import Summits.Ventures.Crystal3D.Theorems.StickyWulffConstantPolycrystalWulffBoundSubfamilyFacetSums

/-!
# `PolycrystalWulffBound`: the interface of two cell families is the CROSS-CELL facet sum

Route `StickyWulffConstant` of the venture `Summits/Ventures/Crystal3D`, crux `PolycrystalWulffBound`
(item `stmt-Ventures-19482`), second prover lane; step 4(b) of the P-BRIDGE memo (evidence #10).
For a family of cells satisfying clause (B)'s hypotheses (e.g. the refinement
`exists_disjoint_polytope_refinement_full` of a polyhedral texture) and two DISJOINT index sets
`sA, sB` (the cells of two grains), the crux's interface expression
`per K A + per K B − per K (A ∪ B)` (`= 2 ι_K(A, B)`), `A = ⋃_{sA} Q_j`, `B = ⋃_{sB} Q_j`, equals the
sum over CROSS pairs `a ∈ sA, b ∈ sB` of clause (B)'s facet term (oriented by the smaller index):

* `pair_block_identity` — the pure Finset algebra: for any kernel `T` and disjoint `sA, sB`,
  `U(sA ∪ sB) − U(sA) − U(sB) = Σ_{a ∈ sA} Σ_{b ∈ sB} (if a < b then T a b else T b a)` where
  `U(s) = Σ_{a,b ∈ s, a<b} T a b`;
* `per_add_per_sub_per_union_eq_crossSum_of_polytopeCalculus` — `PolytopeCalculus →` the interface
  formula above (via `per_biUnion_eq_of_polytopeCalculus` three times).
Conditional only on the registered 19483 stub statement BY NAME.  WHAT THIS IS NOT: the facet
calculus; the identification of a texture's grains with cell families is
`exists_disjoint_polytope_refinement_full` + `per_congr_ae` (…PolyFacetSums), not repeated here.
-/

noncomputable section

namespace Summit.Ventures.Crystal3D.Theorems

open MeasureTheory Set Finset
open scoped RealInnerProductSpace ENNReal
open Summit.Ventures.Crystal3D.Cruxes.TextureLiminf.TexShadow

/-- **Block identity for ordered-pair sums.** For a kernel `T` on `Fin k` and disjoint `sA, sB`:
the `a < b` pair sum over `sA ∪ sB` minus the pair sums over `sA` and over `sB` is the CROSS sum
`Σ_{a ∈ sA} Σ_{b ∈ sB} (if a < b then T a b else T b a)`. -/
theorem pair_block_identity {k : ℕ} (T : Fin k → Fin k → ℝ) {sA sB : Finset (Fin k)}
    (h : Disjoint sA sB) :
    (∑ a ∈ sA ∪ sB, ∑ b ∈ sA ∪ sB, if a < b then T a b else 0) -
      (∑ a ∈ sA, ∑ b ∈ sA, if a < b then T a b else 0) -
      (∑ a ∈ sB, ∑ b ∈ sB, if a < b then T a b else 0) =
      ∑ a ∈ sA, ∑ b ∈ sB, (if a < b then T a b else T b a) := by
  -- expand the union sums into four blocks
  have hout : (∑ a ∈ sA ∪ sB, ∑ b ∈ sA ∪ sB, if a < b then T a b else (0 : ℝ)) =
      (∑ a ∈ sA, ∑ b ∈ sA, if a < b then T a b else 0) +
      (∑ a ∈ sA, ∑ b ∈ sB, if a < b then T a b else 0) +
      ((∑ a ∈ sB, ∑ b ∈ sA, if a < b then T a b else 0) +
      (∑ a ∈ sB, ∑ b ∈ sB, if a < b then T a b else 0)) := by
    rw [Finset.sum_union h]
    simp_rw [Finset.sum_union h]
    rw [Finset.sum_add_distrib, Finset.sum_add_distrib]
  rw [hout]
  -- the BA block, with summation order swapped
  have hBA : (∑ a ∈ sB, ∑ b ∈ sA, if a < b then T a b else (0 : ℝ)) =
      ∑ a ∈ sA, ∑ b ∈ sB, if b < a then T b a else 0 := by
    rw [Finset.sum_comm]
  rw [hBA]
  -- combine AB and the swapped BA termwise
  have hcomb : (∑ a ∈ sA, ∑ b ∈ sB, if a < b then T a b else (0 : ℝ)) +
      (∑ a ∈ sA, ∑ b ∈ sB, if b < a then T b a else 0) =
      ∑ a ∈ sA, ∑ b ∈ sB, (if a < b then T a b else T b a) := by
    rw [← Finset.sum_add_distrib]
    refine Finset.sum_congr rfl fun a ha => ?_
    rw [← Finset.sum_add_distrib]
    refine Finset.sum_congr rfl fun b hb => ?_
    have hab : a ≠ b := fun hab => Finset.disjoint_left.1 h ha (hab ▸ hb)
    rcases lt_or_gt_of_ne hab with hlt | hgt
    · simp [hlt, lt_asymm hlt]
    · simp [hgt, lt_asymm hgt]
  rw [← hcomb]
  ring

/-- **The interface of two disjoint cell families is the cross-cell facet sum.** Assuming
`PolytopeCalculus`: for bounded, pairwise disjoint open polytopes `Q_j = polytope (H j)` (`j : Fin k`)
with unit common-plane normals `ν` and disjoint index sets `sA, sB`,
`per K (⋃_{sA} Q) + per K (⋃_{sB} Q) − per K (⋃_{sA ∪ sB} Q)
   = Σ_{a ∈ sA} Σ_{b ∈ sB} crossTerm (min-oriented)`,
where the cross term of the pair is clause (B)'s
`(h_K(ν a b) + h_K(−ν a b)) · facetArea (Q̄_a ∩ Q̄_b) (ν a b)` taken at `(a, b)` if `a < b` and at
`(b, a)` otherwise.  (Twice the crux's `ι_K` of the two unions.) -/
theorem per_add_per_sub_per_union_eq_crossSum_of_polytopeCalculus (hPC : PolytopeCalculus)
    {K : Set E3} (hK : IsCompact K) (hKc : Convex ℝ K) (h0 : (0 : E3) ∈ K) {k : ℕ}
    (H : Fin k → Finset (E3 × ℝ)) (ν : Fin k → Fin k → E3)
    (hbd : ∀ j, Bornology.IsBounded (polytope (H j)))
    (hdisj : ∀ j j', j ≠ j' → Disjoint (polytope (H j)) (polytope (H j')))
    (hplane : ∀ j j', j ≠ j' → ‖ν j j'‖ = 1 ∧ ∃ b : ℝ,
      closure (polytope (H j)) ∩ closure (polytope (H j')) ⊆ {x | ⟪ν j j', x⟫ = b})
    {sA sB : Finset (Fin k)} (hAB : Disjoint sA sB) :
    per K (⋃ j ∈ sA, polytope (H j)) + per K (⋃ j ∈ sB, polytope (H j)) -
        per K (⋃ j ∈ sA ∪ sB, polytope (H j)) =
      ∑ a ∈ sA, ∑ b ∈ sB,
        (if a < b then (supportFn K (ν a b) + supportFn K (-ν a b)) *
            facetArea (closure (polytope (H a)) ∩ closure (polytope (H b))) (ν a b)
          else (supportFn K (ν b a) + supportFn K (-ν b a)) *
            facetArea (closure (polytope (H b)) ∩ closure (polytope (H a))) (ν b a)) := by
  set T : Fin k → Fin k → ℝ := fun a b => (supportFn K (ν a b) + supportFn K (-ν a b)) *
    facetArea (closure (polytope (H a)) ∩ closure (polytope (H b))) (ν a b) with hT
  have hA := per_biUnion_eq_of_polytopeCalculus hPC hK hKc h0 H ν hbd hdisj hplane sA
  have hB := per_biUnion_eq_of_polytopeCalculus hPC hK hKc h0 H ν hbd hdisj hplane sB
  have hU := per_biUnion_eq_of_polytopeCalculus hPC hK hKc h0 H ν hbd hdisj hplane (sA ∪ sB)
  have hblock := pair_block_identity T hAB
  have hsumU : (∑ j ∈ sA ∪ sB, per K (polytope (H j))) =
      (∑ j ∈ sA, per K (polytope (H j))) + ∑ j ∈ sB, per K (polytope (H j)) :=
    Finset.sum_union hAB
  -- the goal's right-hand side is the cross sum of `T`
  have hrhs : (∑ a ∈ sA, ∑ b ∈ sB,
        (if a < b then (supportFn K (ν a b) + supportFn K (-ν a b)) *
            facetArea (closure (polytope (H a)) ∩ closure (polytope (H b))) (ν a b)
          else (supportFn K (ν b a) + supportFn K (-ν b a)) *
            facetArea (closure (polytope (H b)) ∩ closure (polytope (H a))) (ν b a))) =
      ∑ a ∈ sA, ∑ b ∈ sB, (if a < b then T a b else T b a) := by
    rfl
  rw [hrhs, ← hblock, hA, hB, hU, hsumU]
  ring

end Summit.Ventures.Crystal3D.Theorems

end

What is expected: Retype only the lines above between the line with "[hlt, lt_asymm hlt]" and the line with "for bounded, pairwise", counting those two lines as well, and keep every character as it is.

Your response:
    · simp [hlt, lt_asymm hlt]
    · simp [hgt, lt_asymm hgt]
  rw [← hcomb]
  ring

/-- **The interface of two disjoint cell families is the cross-cell facet sum.** Assuming
`PolytopeCalculus`: for bounded, pairwise disjoint open polytopes `Q_j = polytope (H j)` (`j : Fin k`)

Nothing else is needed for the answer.